[Exercise prompt] Please write out exactly the lines of the data below from the line holding "hχ w₀ hcw σ" through the line holding "have hcardσ : Multiset.card (χ σ) = N := by", and leave out the rest.

[Material provided]
★ ★ ★
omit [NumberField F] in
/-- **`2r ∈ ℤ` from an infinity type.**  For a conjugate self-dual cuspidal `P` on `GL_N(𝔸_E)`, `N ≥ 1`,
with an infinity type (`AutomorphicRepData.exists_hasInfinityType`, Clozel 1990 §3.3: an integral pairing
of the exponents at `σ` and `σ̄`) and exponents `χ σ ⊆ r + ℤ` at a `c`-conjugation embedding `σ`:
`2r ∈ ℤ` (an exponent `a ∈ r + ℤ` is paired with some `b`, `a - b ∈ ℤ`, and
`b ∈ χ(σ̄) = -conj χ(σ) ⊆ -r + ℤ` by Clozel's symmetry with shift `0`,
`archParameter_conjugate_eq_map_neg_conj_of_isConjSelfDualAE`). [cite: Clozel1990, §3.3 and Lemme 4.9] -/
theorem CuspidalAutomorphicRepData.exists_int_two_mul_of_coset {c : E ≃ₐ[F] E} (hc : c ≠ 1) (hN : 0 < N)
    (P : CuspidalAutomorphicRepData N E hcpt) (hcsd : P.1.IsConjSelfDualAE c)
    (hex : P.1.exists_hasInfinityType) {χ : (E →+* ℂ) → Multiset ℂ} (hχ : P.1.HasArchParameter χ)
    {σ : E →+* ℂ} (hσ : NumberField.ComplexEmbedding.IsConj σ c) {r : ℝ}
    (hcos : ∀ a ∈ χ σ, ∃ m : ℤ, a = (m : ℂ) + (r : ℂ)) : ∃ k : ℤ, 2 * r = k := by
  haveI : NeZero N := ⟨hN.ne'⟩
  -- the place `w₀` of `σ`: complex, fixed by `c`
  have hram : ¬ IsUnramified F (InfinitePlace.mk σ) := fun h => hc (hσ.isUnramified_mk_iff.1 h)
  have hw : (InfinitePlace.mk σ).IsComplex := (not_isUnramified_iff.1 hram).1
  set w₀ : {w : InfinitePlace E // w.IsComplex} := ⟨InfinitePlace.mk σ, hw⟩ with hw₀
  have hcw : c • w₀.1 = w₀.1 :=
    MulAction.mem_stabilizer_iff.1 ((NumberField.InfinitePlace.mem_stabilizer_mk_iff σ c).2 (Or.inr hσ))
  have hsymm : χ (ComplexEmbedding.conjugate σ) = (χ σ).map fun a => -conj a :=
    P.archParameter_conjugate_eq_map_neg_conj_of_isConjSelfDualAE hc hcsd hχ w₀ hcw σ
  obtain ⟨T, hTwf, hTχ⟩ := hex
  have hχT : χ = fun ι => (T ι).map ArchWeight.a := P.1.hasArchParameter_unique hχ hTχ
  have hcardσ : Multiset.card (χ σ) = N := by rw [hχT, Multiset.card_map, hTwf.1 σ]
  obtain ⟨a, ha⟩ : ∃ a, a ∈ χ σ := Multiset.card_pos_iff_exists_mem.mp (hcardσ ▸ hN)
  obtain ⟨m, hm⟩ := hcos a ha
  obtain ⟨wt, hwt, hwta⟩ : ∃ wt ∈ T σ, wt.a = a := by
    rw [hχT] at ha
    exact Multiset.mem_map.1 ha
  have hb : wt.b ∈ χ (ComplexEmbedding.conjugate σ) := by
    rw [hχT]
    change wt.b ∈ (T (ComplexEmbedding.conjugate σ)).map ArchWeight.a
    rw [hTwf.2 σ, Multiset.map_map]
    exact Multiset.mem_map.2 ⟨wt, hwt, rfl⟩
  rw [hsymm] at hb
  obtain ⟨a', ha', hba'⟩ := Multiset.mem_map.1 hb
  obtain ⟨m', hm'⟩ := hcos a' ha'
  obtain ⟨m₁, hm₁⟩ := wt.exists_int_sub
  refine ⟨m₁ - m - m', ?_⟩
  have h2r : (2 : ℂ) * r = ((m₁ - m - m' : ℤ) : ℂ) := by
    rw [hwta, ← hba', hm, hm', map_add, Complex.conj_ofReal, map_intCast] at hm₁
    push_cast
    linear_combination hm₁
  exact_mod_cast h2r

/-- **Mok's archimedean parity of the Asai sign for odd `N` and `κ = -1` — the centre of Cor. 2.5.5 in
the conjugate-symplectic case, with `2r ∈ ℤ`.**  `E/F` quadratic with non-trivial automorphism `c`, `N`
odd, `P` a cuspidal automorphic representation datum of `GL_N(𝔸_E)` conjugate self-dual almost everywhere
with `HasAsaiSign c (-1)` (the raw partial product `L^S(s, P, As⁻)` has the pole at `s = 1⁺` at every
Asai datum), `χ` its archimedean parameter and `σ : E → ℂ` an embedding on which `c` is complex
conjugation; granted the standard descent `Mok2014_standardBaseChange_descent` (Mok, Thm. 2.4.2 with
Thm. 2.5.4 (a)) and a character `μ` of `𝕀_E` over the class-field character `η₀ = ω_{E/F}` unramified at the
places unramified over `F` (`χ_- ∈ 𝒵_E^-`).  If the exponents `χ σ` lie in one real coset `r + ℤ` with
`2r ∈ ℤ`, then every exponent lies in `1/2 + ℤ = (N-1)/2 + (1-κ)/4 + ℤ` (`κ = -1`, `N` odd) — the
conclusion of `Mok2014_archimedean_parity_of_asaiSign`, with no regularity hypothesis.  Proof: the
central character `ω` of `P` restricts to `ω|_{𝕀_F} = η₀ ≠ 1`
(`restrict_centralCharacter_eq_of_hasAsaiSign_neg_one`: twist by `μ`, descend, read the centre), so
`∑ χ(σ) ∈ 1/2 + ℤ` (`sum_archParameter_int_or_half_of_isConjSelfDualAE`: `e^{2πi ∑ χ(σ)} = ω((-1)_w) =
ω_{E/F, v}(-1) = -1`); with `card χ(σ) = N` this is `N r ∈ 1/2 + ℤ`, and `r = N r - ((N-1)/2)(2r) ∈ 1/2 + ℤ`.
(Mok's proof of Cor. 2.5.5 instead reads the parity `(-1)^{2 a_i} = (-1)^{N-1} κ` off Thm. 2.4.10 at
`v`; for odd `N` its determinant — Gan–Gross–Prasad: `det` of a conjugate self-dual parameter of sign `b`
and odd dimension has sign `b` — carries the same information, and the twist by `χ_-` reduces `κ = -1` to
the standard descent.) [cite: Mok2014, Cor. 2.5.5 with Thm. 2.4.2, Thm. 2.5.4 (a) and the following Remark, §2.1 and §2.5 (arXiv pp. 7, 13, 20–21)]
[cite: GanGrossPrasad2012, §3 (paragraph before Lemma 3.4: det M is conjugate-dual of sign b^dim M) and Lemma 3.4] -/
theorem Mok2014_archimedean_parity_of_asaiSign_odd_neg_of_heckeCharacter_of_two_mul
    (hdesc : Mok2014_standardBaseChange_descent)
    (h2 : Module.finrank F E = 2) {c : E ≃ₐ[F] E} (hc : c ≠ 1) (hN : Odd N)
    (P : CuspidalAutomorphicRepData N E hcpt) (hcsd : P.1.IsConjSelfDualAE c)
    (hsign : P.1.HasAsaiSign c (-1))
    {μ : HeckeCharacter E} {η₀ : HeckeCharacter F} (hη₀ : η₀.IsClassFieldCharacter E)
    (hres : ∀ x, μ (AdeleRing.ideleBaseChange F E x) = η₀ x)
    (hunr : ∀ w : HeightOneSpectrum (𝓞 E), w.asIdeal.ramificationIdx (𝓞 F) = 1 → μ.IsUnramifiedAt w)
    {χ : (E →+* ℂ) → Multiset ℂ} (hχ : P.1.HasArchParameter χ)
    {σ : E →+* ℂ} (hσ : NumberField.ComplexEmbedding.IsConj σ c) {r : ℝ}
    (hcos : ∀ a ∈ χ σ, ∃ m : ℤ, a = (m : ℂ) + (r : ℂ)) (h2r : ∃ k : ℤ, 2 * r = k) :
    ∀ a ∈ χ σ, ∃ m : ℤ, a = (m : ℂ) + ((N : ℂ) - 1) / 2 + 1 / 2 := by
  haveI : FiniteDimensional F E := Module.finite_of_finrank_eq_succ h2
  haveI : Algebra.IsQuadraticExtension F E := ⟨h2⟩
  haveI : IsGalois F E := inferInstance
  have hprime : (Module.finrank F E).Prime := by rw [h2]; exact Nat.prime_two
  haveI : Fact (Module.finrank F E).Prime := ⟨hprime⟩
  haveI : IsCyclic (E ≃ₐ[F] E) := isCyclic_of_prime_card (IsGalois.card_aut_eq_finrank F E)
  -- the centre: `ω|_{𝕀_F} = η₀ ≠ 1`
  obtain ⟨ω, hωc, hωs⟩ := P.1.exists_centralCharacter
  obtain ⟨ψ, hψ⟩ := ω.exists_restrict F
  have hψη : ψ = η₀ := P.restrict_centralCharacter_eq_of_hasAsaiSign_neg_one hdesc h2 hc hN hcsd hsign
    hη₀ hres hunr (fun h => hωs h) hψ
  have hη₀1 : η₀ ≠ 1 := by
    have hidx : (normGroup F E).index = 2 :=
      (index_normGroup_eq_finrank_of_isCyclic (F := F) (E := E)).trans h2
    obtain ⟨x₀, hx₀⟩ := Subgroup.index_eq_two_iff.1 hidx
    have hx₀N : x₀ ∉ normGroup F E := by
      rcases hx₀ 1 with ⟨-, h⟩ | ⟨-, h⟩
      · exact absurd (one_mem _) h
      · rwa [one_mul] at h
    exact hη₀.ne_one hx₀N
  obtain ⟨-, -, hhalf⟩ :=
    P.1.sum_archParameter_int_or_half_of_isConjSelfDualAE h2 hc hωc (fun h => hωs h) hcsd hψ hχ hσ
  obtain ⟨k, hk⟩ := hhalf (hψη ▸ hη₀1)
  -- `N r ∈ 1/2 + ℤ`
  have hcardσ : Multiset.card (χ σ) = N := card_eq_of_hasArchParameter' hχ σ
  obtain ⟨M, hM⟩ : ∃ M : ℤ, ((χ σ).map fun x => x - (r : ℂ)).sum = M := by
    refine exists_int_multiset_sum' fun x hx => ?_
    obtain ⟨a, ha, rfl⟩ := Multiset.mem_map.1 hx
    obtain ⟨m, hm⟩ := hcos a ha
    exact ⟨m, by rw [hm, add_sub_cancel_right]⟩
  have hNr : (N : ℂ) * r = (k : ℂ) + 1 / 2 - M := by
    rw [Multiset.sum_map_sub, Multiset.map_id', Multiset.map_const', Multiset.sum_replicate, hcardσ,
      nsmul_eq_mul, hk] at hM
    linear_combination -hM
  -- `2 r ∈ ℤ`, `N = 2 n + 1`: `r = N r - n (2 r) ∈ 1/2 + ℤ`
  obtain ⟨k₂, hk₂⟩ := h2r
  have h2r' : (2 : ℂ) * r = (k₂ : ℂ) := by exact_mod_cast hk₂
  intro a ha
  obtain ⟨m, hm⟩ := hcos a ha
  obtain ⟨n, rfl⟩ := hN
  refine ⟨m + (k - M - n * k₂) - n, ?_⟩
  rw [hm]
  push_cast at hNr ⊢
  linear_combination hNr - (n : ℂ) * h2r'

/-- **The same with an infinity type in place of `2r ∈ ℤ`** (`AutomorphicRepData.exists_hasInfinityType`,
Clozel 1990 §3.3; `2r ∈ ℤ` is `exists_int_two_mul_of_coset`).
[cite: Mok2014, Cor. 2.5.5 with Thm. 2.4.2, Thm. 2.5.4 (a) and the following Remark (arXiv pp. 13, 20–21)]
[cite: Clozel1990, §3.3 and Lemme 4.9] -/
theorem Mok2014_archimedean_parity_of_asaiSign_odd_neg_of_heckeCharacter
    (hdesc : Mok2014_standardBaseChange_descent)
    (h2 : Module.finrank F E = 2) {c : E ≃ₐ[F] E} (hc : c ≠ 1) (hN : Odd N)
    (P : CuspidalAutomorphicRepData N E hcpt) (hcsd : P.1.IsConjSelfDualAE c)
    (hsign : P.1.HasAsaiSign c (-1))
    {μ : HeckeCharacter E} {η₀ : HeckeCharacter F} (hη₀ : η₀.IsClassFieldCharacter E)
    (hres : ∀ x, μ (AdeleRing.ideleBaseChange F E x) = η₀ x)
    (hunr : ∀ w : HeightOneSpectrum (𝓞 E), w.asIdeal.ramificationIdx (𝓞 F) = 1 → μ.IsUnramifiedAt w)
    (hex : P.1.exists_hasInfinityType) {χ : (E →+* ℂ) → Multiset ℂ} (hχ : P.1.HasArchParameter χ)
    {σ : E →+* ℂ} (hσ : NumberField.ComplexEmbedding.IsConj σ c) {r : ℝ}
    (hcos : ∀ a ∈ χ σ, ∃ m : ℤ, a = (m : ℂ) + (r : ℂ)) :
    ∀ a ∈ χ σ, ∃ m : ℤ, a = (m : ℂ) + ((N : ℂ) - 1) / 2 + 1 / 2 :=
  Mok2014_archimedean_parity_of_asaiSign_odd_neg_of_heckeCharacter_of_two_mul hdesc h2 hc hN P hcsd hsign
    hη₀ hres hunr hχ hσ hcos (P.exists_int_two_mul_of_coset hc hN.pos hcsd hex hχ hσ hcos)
★ ★ ★
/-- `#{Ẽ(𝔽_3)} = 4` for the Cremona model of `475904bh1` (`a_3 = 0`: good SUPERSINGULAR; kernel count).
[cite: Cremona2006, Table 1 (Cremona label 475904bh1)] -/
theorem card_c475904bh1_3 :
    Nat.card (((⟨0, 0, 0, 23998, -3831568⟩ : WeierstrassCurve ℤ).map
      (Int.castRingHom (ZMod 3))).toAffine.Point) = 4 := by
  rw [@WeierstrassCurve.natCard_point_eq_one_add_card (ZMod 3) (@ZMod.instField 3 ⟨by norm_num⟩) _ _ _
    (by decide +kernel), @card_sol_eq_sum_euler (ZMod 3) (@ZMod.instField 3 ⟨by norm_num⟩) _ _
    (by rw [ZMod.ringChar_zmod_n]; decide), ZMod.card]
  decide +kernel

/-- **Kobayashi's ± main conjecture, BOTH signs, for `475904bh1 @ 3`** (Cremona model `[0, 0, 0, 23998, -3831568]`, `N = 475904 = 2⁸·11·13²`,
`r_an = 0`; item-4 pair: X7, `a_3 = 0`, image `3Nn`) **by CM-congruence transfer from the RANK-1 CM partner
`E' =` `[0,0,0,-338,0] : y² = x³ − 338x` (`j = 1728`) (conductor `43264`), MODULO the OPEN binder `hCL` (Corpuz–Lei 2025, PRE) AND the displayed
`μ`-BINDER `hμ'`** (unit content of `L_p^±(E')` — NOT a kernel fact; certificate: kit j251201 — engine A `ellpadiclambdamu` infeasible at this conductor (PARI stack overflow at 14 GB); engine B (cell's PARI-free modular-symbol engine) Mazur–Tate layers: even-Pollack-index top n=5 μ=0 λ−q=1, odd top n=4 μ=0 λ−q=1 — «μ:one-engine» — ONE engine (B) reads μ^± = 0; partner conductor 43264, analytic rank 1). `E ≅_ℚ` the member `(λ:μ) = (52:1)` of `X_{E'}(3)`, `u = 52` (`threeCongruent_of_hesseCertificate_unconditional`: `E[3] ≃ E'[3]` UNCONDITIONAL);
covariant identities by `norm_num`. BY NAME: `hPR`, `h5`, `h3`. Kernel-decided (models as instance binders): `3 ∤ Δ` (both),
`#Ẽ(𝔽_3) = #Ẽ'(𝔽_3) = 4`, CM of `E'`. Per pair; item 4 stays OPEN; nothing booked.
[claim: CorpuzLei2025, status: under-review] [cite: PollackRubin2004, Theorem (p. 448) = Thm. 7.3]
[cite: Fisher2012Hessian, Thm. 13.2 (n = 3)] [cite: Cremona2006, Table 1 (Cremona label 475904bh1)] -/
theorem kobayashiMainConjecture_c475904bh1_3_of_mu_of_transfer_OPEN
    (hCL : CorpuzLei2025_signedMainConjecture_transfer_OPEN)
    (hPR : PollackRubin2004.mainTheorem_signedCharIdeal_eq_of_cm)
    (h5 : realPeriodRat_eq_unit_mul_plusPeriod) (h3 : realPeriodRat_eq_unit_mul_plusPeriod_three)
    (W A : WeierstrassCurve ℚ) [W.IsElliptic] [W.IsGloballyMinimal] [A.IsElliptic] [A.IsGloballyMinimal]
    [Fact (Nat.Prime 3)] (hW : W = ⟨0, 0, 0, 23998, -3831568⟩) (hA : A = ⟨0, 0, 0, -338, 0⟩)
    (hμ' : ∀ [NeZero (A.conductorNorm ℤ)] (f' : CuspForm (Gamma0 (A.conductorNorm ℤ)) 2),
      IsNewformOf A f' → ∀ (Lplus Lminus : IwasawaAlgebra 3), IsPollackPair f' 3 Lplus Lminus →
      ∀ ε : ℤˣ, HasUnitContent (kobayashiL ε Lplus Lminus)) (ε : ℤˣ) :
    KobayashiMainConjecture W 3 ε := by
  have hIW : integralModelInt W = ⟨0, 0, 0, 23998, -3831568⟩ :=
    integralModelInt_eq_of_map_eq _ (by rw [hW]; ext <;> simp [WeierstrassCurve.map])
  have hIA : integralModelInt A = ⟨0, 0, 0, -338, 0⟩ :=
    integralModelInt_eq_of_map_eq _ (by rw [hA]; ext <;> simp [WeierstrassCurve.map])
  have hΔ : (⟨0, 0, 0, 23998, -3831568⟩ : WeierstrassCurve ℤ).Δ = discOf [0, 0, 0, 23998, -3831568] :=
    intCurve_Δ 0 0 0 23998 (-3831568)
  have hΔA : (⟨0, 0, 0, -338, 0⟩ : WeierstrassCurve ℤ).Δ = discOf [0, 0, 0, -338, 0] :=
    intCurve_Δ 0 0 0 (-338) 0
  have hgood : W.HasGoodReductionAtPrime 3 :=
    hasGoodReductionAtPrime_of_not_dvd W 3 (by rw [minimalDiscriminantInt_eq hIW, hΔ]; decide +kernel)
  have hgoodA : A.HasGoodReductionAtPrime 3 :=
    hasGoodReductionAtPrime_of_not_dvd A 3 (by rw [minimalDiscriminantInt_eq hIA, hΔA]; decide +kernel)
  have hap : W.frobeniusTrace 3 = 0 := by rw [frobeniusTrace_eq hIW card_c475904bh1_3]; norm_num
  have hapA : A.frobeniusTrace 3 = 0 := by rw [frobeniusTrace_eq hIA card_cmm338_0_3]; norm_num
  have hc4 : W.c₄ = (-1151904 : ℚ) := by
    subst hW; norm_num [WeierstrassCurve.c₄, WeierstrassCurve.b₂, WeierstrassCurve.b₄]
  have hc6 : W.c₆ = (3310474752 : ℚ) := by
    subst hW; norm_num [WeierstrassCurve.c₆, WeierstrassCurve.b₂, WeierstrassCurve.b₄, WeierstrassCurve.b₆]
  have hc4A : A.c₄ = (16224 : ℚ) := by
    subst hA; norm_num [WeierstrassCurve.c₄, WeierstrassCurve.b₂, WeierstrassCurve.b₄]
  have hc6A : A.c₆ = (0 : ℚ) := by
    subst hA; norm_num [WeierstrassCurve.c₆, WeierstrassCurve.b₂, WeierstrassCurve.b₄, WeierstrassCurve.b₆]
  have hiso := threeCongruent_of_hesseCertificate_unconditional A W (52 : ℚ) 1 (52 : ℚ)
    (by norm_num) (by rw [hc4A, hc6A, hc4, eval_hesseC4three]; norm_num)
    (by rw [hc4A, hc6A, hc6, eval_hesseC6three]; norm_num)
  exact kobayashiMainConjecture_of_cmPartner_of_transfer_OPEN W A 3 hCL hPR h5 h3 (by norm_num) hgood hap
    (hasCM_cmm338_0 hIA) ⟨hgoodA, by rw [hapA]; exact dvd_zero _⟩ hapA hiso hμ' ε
★ ★ ★
[Solution]
    P.archParameter_conjugate_eq_map_neg_conj_of_isConjSelfDualAE hc hcsd hχ w₀ hcw σ
  obtain ⟨T, hTwf, hTχ⟩ := hex
  have hχT : χ = fun ι => (T ι).map ArchWeight.a := P.1.hasArchParameter_unique hχ hTχ
  have hcardσ : Multiset.card (χ σ) = N := by rw [hχT, Multiset.card_map, hTwf.1 σ]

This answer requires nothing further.